**Data for this task**.
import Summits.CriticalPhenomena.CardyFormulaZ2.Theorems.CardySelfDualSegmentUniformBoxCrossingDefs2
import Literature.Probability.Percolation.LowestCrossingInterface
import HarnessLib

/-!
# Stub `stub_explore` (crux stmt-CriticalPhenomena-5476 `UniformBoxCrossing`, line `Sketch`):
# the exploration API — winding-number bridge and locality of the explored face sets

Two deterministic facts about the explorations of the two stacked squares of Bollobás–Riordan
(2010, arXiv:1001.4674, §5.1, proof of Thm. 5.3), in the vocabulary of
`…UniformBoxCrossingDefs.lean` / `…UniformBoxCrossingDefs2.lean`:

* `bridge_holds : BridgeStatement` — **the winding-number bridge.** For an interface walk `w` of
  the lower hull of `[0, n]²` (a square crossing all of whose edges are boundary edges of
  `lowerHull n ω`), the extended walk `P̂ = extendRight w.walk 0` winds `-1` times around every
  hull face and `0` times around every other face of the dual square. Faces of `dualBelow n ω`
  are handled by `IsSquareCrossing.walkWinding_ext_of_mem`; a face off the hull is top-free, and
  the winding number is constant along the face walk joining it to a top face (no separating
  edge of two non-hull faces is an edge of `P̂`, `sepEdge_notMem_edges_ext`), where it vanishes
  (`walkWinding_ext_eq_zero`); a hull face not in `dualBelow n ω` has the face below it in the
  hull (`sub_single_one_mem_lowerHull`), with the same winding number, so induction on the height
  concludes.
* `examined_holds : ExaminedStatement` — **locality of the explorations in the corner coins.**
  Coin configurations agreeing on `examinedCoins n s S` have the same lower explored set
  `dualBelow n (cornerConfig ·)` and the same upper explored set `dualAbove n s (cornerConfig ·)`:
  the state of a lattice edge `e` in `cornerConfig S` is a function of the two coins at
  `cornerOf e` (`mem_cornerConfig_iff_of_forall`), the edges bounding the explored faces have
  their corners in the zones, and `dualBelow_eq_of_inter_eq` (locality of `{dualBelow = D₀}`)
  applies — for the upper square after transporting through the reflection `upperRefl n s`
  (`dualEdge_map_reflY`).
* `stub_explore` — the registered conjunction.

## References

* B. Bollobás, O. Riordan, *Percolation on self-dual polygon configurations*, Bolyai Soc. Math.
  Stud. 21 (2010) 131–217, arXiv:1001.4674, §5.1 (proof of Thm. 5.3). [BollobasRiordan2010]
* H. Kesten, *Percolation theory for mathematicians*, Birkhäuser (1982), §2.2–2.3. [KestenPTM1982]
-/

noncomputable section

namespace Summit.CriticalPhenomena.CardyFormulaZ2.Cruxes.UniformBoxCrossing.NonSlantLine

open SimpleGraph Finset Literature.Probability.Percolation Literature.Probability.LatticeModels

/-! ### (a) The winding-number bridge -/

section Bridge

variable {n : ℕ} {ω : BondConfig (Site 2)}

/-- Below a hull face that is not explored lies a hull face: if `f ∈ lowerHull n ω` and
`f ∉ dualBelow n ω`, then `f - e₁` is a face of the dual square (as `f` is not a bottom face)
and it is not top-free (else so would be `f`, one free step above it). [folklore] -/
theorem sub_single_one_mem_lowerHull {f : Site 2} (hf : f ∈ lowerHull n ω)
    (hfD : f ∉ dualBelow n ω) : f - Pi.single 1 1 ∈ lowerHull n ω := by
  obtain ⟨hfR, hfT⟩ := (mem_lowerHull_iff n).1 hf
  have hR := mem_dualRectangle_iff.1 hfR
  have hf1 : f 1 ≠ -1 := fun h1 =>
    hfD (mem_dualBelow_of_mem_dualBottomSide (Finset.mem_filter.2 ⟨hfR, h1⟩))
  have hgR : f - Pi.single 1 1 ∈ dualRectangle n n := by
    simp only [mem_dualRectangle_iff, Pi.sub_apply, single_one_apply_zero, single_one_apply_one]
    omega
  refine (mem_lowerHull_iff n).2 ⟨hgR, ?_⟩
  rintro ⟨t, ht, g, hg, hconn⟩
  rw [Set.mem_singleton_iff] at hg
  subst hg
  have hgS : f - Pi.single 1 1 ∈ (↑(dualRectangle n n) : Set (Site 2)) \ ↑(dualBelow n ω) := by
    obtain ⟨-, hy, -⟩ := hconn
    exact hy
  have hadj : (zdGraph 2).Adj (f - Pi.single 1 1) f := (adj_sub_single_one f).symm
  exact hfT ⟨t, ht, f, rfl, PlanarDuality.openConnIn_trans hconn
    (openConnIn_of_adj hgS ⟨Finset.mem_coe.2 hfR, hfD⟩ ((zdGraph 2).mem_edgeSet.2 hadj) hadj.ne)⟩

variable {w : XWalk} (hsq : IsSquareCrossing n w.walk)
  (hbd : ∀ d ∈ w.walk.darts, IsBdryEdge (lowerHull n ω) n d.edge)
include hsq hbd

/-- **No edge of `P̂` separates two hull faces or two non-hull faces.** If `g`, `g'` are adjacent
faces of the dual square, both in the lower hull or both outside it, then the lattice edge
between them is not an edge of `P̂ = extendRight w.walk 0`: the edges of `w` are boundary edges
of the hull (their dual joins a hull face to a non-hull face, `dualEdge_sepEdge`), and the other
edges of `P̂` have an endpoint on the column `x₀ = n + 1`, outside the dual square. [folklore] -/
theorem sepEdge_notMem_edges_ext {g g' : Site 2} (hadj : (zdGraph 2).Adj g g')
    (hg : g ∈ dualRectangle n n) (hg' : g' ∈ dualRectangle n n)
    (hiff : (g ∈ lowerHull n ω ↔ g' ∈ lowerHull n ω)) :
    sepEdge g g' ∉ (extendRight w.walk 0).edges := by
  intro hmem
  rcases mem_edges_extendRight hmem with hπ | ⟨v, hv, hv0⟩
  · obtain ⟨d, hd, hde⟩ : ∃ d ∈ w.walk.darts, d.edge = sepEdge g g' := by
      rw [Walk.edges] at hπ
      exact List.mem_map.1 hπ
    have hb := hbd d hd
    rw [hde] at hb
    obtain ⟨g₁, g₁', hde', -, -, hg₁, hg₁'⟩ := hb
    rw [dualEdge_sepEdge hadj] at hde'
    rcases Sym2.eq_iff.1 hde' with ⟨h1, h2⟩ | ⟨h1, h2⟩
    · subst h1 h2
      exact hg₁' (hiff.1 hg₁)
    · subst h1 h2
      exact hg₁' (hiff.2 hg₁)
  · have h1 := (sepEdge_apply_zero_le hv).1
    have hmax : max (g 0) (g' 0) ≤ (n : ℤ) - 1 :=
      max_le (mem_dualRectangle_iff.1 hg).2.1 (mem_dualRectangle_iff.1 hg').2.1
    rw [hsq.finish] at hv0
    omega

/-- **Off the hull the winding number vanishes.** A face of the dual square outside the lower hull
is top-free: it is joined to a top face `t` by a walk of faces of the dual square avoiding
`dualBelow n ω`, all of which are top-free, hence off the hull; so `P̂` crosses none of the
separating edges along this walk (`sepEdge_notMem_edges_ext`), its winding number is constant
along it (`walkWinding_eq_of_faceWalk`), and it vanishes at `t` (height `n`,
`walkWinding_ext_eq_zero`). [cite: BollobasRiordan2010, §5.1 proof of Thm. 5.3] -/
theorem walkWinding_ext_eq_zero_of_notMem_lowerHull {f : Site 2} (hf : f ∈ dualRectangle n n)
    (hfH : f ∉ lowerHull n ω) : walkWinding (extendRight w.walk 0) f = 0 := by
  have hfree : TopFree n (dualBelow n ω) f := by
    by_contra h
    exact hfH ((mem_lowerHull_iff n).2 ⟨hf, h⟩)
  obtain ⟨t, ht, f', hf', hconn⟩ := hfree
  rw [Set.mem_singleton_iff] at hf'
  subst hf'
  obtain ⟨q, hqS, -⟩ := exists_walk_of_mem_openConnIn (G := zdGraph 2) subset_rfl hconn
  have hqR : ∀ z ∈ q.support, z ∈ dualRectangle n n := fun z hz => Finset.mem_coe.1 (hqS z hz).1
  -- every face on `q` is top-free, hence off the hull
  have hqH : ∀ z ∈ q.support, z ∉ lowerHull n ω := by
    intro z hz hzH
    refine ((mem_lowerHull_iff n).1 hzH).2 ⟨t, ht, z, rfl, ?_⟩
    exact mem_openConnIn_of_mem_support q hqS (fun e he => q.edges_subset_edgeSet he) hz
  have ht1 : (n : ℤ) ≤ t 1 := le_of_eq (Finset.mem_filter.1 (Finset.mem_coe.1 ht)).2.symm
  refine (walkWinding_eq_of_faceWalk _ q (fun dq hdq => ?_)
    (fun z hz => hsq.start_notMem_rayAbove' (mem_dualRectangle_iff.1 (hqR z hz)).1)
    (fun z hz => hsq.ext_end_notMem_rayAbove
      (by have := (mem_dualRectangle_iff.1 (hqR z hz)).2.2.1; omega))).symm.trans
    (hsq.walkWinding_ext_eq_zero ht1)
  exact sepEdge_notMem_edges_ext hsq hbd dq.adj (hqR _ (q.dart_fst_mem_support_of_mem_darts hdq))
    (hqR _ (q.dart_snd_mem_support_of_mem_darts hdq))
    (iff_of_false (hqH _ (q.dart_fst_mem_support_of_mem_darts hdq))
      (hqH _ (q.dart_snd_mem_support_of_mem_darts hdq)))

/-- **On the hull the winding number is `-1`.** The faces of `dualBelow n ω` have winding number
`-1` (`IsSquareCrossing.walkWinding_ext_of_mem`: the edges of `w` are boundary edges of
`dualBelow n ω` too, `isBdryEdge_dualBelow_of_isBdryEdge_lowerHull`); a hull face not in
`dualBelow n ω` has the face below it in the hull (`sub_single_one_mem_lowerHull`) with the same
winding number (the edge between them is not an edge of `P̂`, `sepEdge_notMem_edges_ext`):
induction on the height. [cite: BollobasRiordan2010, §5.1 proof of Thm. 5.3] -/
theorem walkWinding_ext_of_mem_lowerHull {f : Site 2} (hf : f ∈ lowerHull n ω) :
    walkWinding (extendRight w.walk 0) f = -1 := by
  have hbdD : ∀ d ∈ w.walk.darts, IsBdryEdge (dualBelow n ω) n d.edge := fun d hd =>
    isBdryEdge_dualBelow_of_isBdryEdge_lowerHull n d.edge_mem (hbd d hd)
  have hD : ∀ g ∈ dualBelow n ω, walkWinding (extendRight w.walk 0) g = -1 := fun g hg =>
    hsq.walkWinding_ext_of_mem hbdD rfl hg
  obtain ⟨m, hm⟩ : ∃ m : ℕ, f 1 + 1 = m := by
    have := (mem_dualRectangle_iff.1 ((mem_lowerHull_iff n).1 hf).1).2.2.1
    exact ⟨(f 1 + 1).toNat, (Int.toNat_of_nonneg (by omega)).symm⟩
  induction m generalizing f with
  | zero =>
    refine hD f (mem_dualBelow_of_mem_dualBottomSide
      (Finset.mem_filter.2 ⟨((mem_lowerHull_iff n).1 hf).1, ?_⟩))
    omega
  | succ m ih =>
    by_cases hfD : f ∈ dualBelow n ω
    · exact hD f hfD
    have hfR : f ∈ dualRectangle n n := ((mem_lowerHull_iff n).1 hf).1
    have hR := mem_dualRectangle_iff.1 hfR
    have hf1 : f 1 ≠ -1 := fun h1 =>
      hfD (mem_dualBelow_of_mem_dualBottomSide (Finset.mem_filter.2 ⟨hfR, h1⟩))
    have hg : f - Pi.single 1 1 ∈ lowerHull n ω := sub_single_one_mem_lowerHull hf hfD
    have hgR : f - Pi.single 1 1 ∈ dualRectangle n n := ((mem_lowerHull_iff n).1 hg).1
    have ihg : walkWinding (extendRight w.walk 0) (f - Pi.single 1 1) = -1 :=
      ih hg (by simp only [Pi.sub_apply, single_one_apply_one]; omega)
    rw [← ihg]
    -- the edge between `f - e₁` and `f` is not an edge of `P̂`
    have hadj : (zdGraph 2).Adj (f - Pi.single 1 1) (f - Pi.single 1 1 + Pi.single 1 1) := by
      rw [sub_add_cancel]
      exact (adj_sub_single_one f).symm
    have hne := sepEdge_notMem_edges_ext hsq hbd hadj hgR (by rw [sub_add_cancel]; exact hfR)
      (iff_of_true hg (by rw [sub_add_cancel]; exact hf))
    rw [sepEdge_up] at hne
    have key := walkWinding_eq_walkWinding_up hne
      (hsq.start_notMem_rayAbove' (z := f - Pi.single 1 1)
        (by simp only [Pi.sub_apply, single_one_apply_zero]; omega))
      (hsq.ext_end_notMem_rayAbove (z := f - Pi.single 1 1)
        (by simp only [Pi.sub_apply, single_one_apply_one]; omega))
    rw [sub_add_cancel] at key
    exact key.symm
---
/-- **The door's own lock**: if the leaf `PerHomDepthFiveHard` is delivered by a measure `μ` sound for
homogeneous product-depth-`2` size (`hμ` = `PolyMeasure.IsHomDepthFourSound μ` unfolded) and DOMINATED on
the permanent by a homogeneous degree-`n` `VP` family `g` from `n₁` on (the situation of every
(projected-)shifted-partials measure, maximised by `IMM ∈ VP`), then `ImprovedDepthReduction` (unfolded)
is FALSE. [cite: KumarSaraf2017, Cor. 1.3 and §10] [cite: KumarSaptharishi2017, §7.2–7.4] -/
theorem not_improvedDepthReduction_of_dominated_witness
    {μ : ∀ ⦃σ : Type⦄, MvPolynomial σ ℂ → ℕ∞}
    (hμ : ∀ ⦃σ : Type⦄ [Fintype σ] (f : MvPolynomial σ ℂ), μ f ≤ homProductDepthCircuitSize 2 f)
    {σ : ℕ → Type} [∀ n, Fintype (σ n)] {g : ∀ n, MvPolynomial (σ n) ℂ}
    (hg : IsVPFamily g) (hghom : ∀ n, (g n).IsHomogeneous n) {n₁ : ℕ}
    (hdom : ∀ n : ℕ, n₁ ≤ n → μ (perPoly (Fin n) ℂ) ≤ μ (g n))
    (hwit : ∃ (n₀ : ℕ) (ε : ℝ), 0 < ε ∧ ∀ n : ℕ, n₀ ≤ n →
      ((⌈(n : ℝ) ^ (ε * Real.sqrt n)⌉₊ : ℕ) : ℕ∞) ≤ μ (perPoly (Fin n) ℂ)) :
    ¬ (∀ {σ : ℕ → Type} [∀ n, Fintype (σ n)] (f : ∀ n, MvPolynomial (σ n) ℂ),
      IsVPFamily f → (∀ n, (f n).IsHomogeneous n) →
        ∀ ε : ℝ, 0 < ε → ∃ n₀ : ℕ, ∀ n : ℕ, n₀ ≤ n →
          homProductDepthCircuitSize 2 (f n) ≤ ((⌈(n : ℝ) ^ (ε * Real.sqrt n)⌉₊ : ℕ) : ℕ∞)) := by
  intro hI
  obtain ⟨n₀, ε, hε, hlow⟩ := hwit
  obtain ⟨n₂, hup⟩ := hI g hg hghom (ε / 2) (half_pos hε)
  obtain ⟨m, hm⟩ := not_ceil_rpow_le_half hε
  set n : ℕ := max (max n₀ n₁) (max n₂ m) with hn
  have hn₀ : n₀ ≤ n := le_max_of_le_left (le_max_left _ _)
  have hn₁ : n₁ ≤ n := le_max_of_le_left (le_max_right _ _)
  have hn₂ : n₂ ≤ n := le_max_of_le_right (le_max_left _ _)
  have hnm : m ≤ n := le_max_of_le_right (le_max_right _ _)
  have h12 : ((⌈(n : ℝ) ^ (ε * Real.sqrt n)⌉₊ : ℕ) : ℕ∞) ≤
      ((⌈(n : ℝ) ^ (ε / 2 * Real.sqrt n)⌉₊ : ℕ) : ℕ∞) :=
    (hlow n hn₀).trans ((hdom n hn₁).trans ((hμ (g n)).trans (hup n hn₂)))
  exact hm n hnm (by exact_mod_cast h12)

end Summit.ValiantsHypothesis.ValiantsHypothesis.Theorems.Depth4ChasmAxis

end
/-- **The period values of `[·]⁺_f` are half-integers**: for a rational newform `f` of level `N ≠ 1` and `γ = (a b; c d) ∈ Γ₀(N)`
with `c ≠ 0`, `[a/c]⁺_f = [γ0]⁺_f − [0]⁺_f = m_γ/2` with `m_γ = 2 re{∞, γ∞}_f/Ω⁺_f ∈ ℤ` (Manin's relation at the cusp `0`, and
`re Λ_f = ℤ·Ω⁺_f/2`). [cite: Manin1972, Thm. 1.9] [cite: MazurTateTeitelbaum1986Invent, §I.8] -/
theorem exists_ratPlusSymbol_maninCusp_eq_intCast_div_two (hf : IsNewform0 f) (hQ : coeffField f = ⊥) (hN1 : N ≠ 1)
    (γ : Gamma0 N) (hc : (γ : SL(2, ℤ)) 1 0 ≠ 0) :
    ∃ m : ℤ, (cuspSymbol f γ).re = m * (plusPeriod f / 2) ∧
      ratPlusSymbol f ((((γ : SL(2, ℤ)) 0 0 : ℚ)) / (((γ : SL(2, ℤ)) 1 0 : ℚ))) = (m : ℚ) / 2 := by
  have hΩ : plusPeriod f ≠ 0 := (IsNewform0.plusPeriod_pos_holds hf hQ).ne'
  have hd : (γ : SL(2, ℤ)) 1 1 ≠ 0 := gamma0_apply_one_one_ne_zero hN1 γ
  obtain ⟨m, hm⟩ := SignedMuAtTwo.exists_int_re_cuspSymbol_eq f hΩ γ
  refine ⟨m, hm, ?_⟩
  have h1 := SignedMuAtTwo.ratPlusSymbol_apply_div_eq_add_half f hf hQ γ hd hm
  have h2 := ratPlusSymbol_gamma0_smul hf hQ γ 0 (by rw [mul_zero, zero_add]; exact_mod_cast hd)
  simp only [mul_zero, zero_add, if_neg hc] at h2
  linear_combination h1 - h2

**Exercise instructions**.
Among the records, find all lines that include the string "SignedMuAtTwo" and return them.

**Response**.
  obtain ⟨m, hm⟩ := SignedMuAtTwo.exists_int_re_cuspSymbol_eq f hΩ γ
  have h1 := SignedMuAtTwo.ratPlusSymbol_apply_div_eq_add_half f hf hQ γ hd hm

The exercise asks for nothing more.